NIST 800-171 Scoring – Not a Game, But High Stakes
On November 30, 2020, an Interim Rule took effect that impacts all participants in the Department of Defense (DoD) supply chain. The Interim Rule adds 3 new clauses to the Defense Federal Acquisition Regulation Supplement (DFARS) that strengthen enforcement of cybersecurity requirements defined within Special Publication 800-171 from the National Institute of Standards and Technology (NIST 800-171), and build the bridge to the next generation Cybersecurity Maturity Model Certification (CMMC) framework.
The Interim Rule
Prior to the Interim Rule, DFARS clauses mandated that members of the Defense Industrial Base (DIB) that store or handle Controlled Unclassified Information (CUI) must self-assess and self-attest to their compliance with the 110 security controls identified within NIST 800-171. With little follow-up or enforcement by the DoD, companies lacked incentive to grade themselves strictly, and the results showed with the continued exfiltration of CUI – compromising sensitive data, intellectual property, and U.S. national security.

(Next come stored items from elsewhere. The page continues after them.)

import Mathlib.Data.Nat.Choose.Central
import Mathlib.Tactic
import Literature.NumberTheory.Transcendental.PeriodsWave0
import HarnessLib

/-!
# Zudilin 2002: a third-order Apéry-like recursion for `ζ(5)` — the recursion and Theorem 1

Source: W. Zudilin, *A third-order Apéry-like recursion for ζ(5)*, Mat. Zametki 72:5 (2002) 796–800
(= Math. Notes 72 (2002) 733–737), arXiv:math/0206178 [Zudilin2002Zeta5].

HONEST FRAMING (cell `pub-zeta5`): systematic search; no irrationality claim unless certified. This file
types PUBLISHED data and statements only:

* the difference equation (1) with its polynomial coefficients `a₀, a₁, a₂` (`IsSolution`, as printed);
* its three solutions `q, p, ptilde` fixed by the printed initial data
  `q₀ = -1, q₁ = 42, q₂ = -17934`, `p₀ = 0, p₁ = 87/2, p₂ = -1190161/64`,
  `p̃₀ = 0, p̃₁ = 101/2, p̃₂ = -344923/16` (defined through the elementary third-order solver `rec3`,
  legitimate because the leading coefficient `(n+1)⁶ a₀(n)` never vanishes for `n ≥ 1`, `lead_ne_zero`);
* the linear forms `ℓ_n = q_n ζ(5) - p_n`, `ℓ̃_n = q_n ζ(3) - p̃_n` of (2), with `ζ(k) = zetaValue k`;
* **Theorem 1** as NAMED FACTS (not proved here): the signs (3) `theorem1_signs`, and the rates (4)–(5)
  `theorem1_rates` — `lim log|ℓ_n|/n = lim log|ℓ̃_n|/n = log μ₂`, `lim log|q_n|/n = … = log|μ₃|`, where
  `μ₁ = -0.02001512…, μ₂ = 0.33753726…, μ₃ = -2368.31752213…` are the roots of the characteristic
  polynomial `μ³ + 2368μ² - 752μ - 16` (`charPoly`); the roots are pinned by rational brackets.

NOT here: display (6) of the paper (`q_n ∈ ℤ, 2D_n⁵ p_n ∈ ℤ, 2D_n³ p̃_n ∈ ℤ`), which the source states
as the outcome of calculations, not as a theorem — the cell checks such inclusions by kernel computation
under `Summits/KontsevichZagierPeriods/Zeta5Search/`; the hypergeometric construction of Sect. 2
(series (7), recursions (8)–(9), Theorems 2–3, inclusions (14)) is not typed in this file.
-/

noncomputable section

open Filter Set
open scoped Topology

namespace Literature.NumberTheory.Irrationality.Zudilin2002

/-! ### An elementary third-order solver -/

/-- State `(x_m, x_{m+1}, x_{m+2})` of the sequence with initial values `x₀, x₁, x₂` and step map
`next m x_m x_{m+1} x_{m+2} = x_{m+3}`. Computable structural recursion. [folklore] -/
def rec3Aux (next : ℕ → ℚ → ℚ → ℚ → ℚ) (x₀ x₁ x₂ : ℚ) : ℕ → ℚ × ℚ × ℚ
  | 0 => (x₀, x₁, x₂)
  | m + 1 =>
    let t := rec3Aux next x₀ x₁ x₂ m
    (t.2.1, t.2.2, next m t.1 t.2.1 t.2.2)

/-- The sequence with initial values `x₀, x₁, x₂` and `x_{m+3} = next m x_m x_{m+1} x_{m+2}`. [folklore] -/
def rec3 (next : ℕ → ℚ → ℚ → ℚ → ℚ) (x₀ x₁ x₂ : ℚ) (n : ℕ) : ℚ := (rec3Aux next x₀ x₁ x₂ n).1

/-- `rec3 … 0 = x₀`. [folklore] -/
@[simp] theorem rec3_zero (next : ℕ → ℚ → ℚ → ℚ → ℚ) (x₀ x₁ x₂ : ℚ) : rec3 next x₀ x₁ x₂ 0 = x₀ := rfl
/-- `rec3 … 1 = x₁`. [folklore] -/
@[simp] theorem rec3_one (next : ℕ → ℚ → ℚ → ℚ → ℚ) (x₀ x₁ x₂ : ℚ) : rec3 next x₀ x₁ x₂ 1 = x₁ := rfl
/-- `rec3 … 2 = x₂`. [folklore] -/
@[simp] theorem rec3_two (next : ℕ → ℚ → ℚ → ℚ → ℚ) (x₀ x₁ x₂ : ℚ) : rec3 next x₀ x₁ x₂ 2 = x₂ := rfl

/-- `x_{m+1}` is the middle component of the state at `m` (definitional). [folklore] -/
theorem rec3_succ_eq (next : ℕ → ℚ → ℚ → ℚ → ℚ) (x₀ x₁ x₂ : ℚ) (m : ℕ) :
    rec3 next x₀ x₁ x₂ (m + 1) = (rec3Aux next x₀ x₁ x₂ m).2.1 := rfl

/-- `x_{m+2}` is the last component of the state at `m` (definitional). [folklore] -/
theorem rec3_succ_succ_eq (next : ℕ → ℚ → ℚ → ℚ → ℚ) (x₀ x₁ x₂ : ℚ) (m : ℕ) :
    rec3 next x₀ x₁ x₂ (m + 2) = (rec3Aux next x₀ x₁ x₂ m).2.2 := rfl

/-- The defining step `x_{m+3} = next m x_m x_{m+1} x_{m+2}`. [folklore] -/
theorem rec3_step (next : ℕ → ℚ → ℚ → ℚ → ℚ) (x₀ x₁ x₂ : ℚ) (m : ℕ) :
    rec3 next x₀ x₁ x₂ (m + 3) =
      next m (rec3 next x₀ x₁ x₂ m) (rec3 next x₀ x₁ x₂ (m + 1)) (rec3 next x₀ x₁ x₂ (m + 2)) := by
  rw [rec3_succ_succ_eq, rec3_succ_eq]
  rfl

/-! ### The recursion (1) -/

/-- `a₀(n) = 41218n³ - 48459n² + 20010n - 2871`. [cite: Zudilin2002Zeta5, Sect. 1, eq. (1)] -/
def a₀ {R : Type*} [CommRing R] (n : R) : R := 41218 * n ^ 3 - 48459 * n ^ 2 + 20010 * n - 2871

/-- `a₁(n) = 2(48802112n⁹ + 89030880n⁸ + 36002654n⁷ - 24317344n⁶ - 19538418n⁵ + 1311365n⁴ + 3790503n³
  + 460056n² - 271701n - 60291)`. [cite: Zudilin2002Zeta5, Sect. 1, eq. (1)] -/
def a₁ {R : Type*} [CommRing R] (n : R) : R :=
  2 * (48802112 * n ^ 9 + 89030880 * n ^ 8 + 36002654 * n ^ 7 - 24317344 * n ^ 6 - 19538418 * n ^ 5
    + 1311365 * n ^ 4 + 3790503 * n ^ 3 + 460056 * n ^ 2 - 271701 * n - 60291)

/-- `a₂(n) = 3874492n⁸ - 2617900n⁷ - 3144314n⁶ + 2947148n⁵ + 647130n⁴ - 1182926n³ + 115771n² + 170716n
  - 44541`. [cite: Zudilin2002Zeta5, Sect. 1, eq. (1)] -/
def a₂ {R : Type*} [CommRing R] (n : R) : R :=
  3874492 * n ^ 8 - 2617900 * n ^ 7 - 3144314 * n ^ 6 + 2947148 * n ^ 5 + 647130 * n ^ 4
    - 1182926 * n ^ 3 + 115771 * n ^ 2 + 170716 * n - 44541

/-- A sequence `y : ℕ → ℚ` solves the difference equation (1):
`(n+1)⁶ a₀(n) y_{n+1} + a₁(n) y_n - 4(2n-1) a₂(n) y_{n-1} - 4(n-1)⁴(2n-1)(2n-3) a₀(n+1) y_{n-2} = 0`
for all `n ≥ 2` (the range on which all four indices are meaningful). [cite: Zudilin2002Zeta5, Sect. 1, eq. (1)] -/
def IsSolution (y : ℕ → ℚ) : Prop :=
  ∀ n : ℕ, 2 ≤ n →
    ((n : ℚ) + 1) ^ 6 * a₀ (n : ℚ) * y (n + 1) + a₁ (n : ℚ) * y n
      - 4 * (2 * (n : ℚ) - 1) * a₂ (n : ℚ) * y (n - 1)
      - 4 * ((n : ℚ) - 1) ^ 4 * (2 * (n : ℚ) - 1) * (2 * (n : ℚ) - 3) * a₀ ((n : ℚ) + 1) * y (n - 2) = 0

/-- `a₀(n) > 0` for integers `n ≥ 1` (`a₀(1) = 9898`; for `n ≥ 2`, `n²(41218n - 48459) + 20010n - 2871 > 0`).
[cite: Zudilin2002Zeta5, Sect. 1, eq. (1)] -/
theorem a₀_pos {n : ℤ} (hn : 1 ≤ n) : 0 < a₀ n := by
  unfold a₀
  rcases eq_or_lt_of_le hn with rfl | h2
  · norm_num
  · nlinarith [mul_pos (by linarith : (0:ℤ) < n) (by linarith : (0:ℤ) < n),
      mul_pos (mul_pos (by linarith : (0:ℤ) < n) (by linarith : (0:ℤ) < n)) (by linarith : (0:ℤ) < n - 1)]

/-- The leading coefficient `(n+1)⁶ a₀(n)` of (1) is nonzero for natural `n ≥ 1`, so (1) determines
`y_{n+1}` from `y_n, y_{n-1}, y_{n-2}`. [cite: Zudilin2002Zeta5, Sect. 1, eq. (1)] -/
theorem lead_ne_zero {n : ℕ} (hn : 1 ≤ n) : ((n : ℚ) + 1) ^ 6 * a₀ (n : ℚ) ≠ 0 := by
  have h := a₀_pos (n := (n : ℤ)) (by exact_mod_cast hn)
  have hc : ((a₀ (n : ℤ) : ℤ) : ℚ) = a₀ (n : ℚ) := by simp [a₀]
  have h1 : a₀ (n : ℚ) ≠ 0 := by rw [← hc]; exact Int.cast_ne_zero.mpr h.ne'
  have h2 : ((n : ℚ) + 1) ^ 6 ≠ 0 := by positivity
  exact mul_ne_zero h2 h1

/-- The step map of (1): at `n = m + 2`,
`y_{m+3} = -(a₁(n) y_n - 4(2n-1)a₂(n) y_{n-1} - 4(n-1)⁴(2n-1)(2n-3)a₀(n+1) y_{n-2}) / ((n+1)⁶ a₀(n))`.
[cite: Zudilin2002Zeta5, Sect. 1, eq. (1)] -/
def step (m : ℕ) (y₀ y₁ y₂ : ℚ) : ℚ :=
  -(a₁ ((m : ℚ) + 2) * y₂ - 4 * (2 * ((m : ℚ) + 2) - 1) * a₂ ((m : ℚ) + 2) * y₁
      - 4 * ((m : ℚ) + 2 - 1) ^ 4 * (2 * ((m : ℚ) + 2) - 1) * (2 * ((m : ℚ) + 2) - 3)
        * a₀ ((m : ℚ) + 2 + 1) * y₀)
    / (((m : ℚ) + 2 + 1) ^ 6 * a₀ ((m : ℚ) + 2))

/-- The step map does solve (1) at index `n = m + 2` (clearing the nonzero leading coefficient).
[cite: Zudilin2002Zeta5, Sect. 1, eq. (1)] -/
theorem step_spec (m : ℕ) (y₀ y₁ y₂ : ℚ) :
    ((m : ℚ) + 2 + 1) ^ 6 * a₀ ((m : ℚ) + 2) * step m y₀ y₁ y₂ + a₁ ((m : ℚ) + 2) * y₂
      - 4 * (2 * ((m : ℚ) + 2) - 1) * a₂ ((m : ℚ) + 2) * y₁
      - 4 * ((m : ℚ) + 2 - 1) ^ 4 * (2 * ((m : ℚ) + 2) - 1) * (2 * ((m : ℚ) + 2) - 3)
        * a₀ ((m : ℚ) + 2 + 1) * y₀ = 0 := by
  have hc := lead_ne_zero (n := m + 2) (by omega)
  push_cast at hc
  unfold step
  rw [mul_div_assoc', mul_div_cancel_left₀ _ hc]
  ring

/-- The solution of (1) with initial data `y₀, y₁, y₂`. [cite: Zudilin2002Zeta5, Sect. 1] -/
def sol (y₀ y₁ y₂ : ℚ) : ℕ → ℚ := rec3 step y₀ y₁ y₂

/-- `sol y₀ y₁ y₂` solves (1). [cite: Zudilin2002Zeta5, Sect. 1, eq. (1)] -/
theorem sol_isSolution (y₀ y₁ y₂ : ℚ) : IsSolution (sol y₀ y₁ y₂) := by
  intro n hn
  obtain ⟨m, rfl⟩ : ∃ m, n = m + 2 := ⟨n - 2, by omega⟩
  simp only [Nat.add_sub_cancel, show m + 2 - 1 = m + 1 by omega, show m + 2 + 1 = m + 3 by omega]
  push_cast
  unfold sol
  rw [rec3_step]
  linear_combination
    step_spec m (rec3 step y₀ y₁ y₂ m) (rec3 step y₀ y₁ y₂ (m + 1)) (rec3 step y₀ y₁ y₂ (m + 2))

/-- Uniqueness for (1): two solutions with the same `y₀, y₁, y₂` coincide. [cite: Zudilin2002Zeta5, Sect. 1] -/
theorem IsSolution.ext_of_init {x y : ℕ → ℚ} (hx : IsSolution x) (hy : IsSolution y)
    (h0 : x 0 = y 0) (h1 : x 1 = y 1) (h2 : x 2 = y 2) : x = y := by
  funext n
  induction n using Nat.strong_induction_on with
  | _ n ih =>
    rcases n with _ | _ | _ | m
    · exact h0
    · exact h1
    · exact h2
    · have ex := hx (m + 2) (by omega)
      have ey := hy (m + 2) (by omega)
      have hc := lead_ne_zero (n := m + 2) (by omega)
      simp only [show m + 2 + 1 = m + 1 + 1 + 1 by omega, show m + 2 - 1 = m + 1 by omega,
        Nat.add_sub_cancel] at ex ey
      rw [ih (m + 2) (by omega), ih (m + 1) (by omega), ih m (by omega)] at ex
      have : (((m + 2 : ℕ) : ℚ) + 1) ^ 6 * a₀ (((m + 2 : ℕ) : ℚ)) * (x (m + 1 + 1 + 1) - y (m + 1 + 1 + 1))
          = 0 := by
        linear_combination ex - ey
      rcases mul_eq_zero.mp this with h | h
      · exact absurd h hc
      · linarith

/-! ### The three printed solutions and the linear forms (2) -/

/-- `q_n`: the solution of (1) with `q₀ = -1, q₁ = 42, q₂ = -17934`. [cite: Zudilin2002Zeta5, Sect. 1] -/
def q : ℕ → ℚ := sol (-1) 42 (-17934)

/-- `p_n`: the solution of (1) with `p₀ = 0, p₁ = 87/2, p₂ = -1190161/64`. [cite: Zudilin2002Zeta5, Sect. 1] -/
def p : ℕ → ℚ := sol 0 (87 / 2) (-1190161 / 64)

/-- `p̃_n`: the solution of (1) with `p̃₀ = 0, p̃₁ = 101/2, p̃₂ = -344923/16`. [cite: Zudilin2002Zeta5, Sect. 1] -/
def ptilde : ℕ → ℚ := sol 0 (101 / 2) (-344923 / 16)

/-- The linear form `ℓ_n = q_n ζ(5) - p_n` of (2). [cite: Zudilin2002Zeta5, Sect. 1, eq. (2)] -/
def ell (n : ℕ) : ℝ := (q n : ℝ) * Literature.NumberTheory.Transcendental.zetaValue 5 - (p n : ℝ)

/-- The linear form `ℓ̃_n = q_n ζ(3) - p̃_n` of (2). [cite: Zudilin2002Zeta5, Sect. 1, eq. (2)] -/
def ellTilde (n : ℕ) : ℝ :=
  (q n : ℝ) * Literature.NumberTheory.Transcendental.zetaValue 3 - (ptilde n : ℝ)

/-! ### The characteristic polynomial and Theorem 1 (named facts) -/

/-- The characteristic polynomial `μ³ + 2368μ² - 752μ - 16` of (1), eq. (5). [cite: Zudilin2002Zeta5, Sect. 1, eq. (5)] -/
def charPoly {R : Type*} [CommRing R] (μ : R) : R := μ ^ 3 + 2368 * μ ^ 2 - 752 * μ - 16

/-- Rational brackets for the three roots `μ₁ = -0.02001512…`, `μ₂ = 0.33753726…`, `μ₃ = -2368.31752213…`
of (5): sign changes of `charPoly` (exact arithmetic). [cite: Zudilin2002Zeta5, Sect. 1, eq. (5)] -/
theorem charPoly_brackets :
    0 < charPoly (-2001513 / 10 ^ 8 : ℚ) ∧ charPoly (-2001512 / 10 ^ 8 : ℚ) < 0
    ∧ charPoly (33753726 / 10 ^ 8 : ℚ) < 0 ∧ 0 < charPoly (33753727 / 10 ^ 8 : ℚ)
    ∧ charPoly (-236831752214 / 10 ^ 8 : ℚ) < 0 ∧ 0 < charPoly (-236831752213 / 10 ^ 8 : ℚ) := by
  unfold charPoly; norm_num

/-- **Theorem 1, signs (3)** (named fact, not proved here): `ℓ_n > 0` and `ℓ̃_n < 0` for all `n ≥ 1`.
[cite: Zudilin2002Zeta5, Theorem 1, eq. (3)] -/
def theorem1_signs : Prop := ∀ n : ℕ, 1 ≤ n → 0 < ell n ∧ ellTilde n < 0

/-- **Theorem 1, rates (4)–(5)** (named fact, not proved here): with `μ₂ ∈ (0.33753726, 0.33753727)` and
`μ₃ ∈ (-2368.31752214, -2368.31752213)` the roots of `μ³ + 2368μ² - 752μ - 16` in those brackets,
`log|ℓ_n|/n → log μ₂`, `log|ℓ̃_n|/n → log μ₂`, and `log|q_n|/n, log|p_n|/n, log|p̃_n|/n → log|μ₃|`.
[cite: Zudilin2002Zeta5, Theorem 1, eqs. (4)–(5)] -/
def theorem1_rates : Prop :=
  ∃ μ₂ μ₃ : ℝ, charPoly μ₂ = 0 ∧ μ₂ ∈ Ioo (33753726 / 10 ^ 8 : ℝ) (33753727 / 10 ^ 8)
    ∧ charPoly μ₃ = 0 ∧ μ₃ ∈ Ioo (-236831752214 / 10 ^ 8 : ℝ) (-236831752213 / 10 ^ 8)
    ∧ Tendsto (fun n : ℕ => Real.log |ell n| / n) atTop (𝓝 (Real.log μ₂))
    ∧ Tendsto (fun n : ℕ => Real.log |ellTilde n| / n) atTop (𝓝 (Real.log μ₂))
    ∧ Tendsto (fun n : ℕ => Real.log |(q n : ℝ)| / n) atTop (𝓝 (Real.log |μ₃|))
    ∧ Tendsto (fun n : ℕ => Real.log |(p n : ℝ)| / n) atTop (𝓝 (Real.log |μ₃|))
    ∧ Tendsto (fun n : ℕ => Real.log |(ptilde n : ℝ)| / n) atTop (𝓝 (Real.log |μ₃|))

/-- The two brackets of `theorem1_rates` do contain roots of the characteristic polynomial
(intermediate value theorem; this part is PROVED). [cite: Zudilin2002Zeta5, Sect. 1, eq. (5)] -/
theorem charPoly_roots :
    (∃ μ : ℝ, μ ∈ Ioo (33753726 / 10 ^ 8 : ℝ) (33753727 / 10 ^ 8) ∧ charPoly μ = 0)
    ∧ (∃ μ : ℝ, μ ∈ Ioo (-236831752214 / 10 ^ 8 : ℝ) (-236831752213 / 10 ^ 8) ∧ charPoly μ = 0) := by
  have hcont : Continuous (fun x : ℝ => charPoly x) := by unfold charPoly; fun_prop
  refine ⟨?_, ?_⟩
  · have hab : (33753726 / 10 ^ 8 : ℝ) ≤ 33753727 / 10 ^ 8 := by norm_num
    have ha : charPoly (33753726 / 10 ^ 8 : ℝ) < 0 := by unfold charPoly; norm_num
    have hb : (0 : ℝ) < charPoly (33753727 / 10 ^ 8 : ℝ) := by unfold charPoly; norm_num
    obtain ⟨x, hx, hx0⟩ := intermediate_value_Ioo hab hcont.continuousOn ⟨ha, hb⟩
    exact ⟨x, hx, hx0⟩
  · have hab : (-236831752214 / 10 ^ 8 : ℝ) ≤ -236831752213 / 10 ^ 8 := by norm_num
    have ha : charPoly (-236831752214 / 10 ^ 8 : ℝ) < 0 := by unfold charPoly; norm_num
    have hb : (0 : ℝ) < charPoly (-236831752213 / 10 ^ 8 : ℝ) := by unfold charPoly; norm_num
    obtain ⟨x, hx, hx0⟩ := intermediate_value_Ioo hab hcont.continuousOn ⟨ha, hb⟩
    exact ⟨x, hx, hx0⟩

end Literature.NumberTheory.Irrationality.Zudilin2002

The Interim Rule attempts to rectify these shortcomings by upping the ante on NIST 800-171 compliance reporting. From November 30th onward, all teammates bidding on new or renewed DoD contracts must score themselves for adherence with each of the 110 security controls by conducting what the DoD calls a Basic Assessment. Companies then must convey their total score on the DoD’s Supplier Performance Risk System (SPRS). Simply put, no score on SPRS, no contract.
Score Reporting in SPRS
In order to accurately determine their score, all members of the DIB truly must understand the nuances of each NIST 800-171 security control, as well as to what degree they meet it, because scoring calculations extend beyond “yes” or “no,” and each control carries a different scoring weight. Fully addressing a control maps to a score of 1, so complete compliance with all controls yields a maximum score of 110. Coming up short on a control might mean a score of 0 or even a negative number, producing an overall minimum possible score of -203.
Companies in the DoD supply chain have incentive to report their highest possible score on SPRS. As the DoD evaluates contract proposals, it certainly will look at bid teams’ SPRS entries. Similarly, prime contractors will examine the scores of their potential partners and suppliers for the contract. All things equal, higher scores trump lower scores, because they indicate a greater degree of NIST 800-171 compliance and better cybersecurity hygiene.
False Claims Act and Other Risks
Members of the DIB must be careful when calculating their scores, however. The DoD reserves the right to audit an organization’s reported score by executing a more intense remote or in-person Medium or High Assessment. If the DoD’s evaluation of scoring on individual controls or the total score differs significantly from the Basic Assessment score, companies may find themselves in jeopardy. Consequences could range from loss of contract to litigation under the False Claims Act.
What’s the best way to avoid these risks? Scrutinize IT policies, System Security Plans, and Plans of Actions and Milestones with the critical eye of an external auditor assessing for verifiable implementation of the NIST 800-171 controls. Score conservatively, and preserve evidence – via an archive with version control management – to support the submitted Basic Assessment score.
Don’t Procrastinate – Come Up with a Plan and Get Moving Now
So, firms must make accurate NIST 800-171 scoring and reporting to SPRS a top priority. Many, especially small-to-medium sized businesses, may lack the time, resources, or expertise to achieve that objective in-house. Bringing in outside consultants represents one option for help, albeit an expensive one that may not meet the desired reporting timeline. Fortunately, a better alternative exists – a purpose-built, low-cost product, like Exostar’s Certification Assistant, that provides in-depth insight, out-of-the-box, on each security control, guidance on how to properly compute a score given the company’s current state of affairs, tips for actions to improve the score, assistance uploading the total score to SPRS, and a means to maintain the relevant backup materials.
Companies in the DoD supply chain may be lulled to sleep thinking that the Interim Rule’s bridge to CMMC will take years to complete, and thus not affect them. While that may be true, the Interim Rule also packs a powerful punch directed at everyone with its NIST 800-171 scoring requirements and oversight. Members of the DIB need to understand these high stakes and take action right away to protect themselves from harm and position themselves for competitive advantage.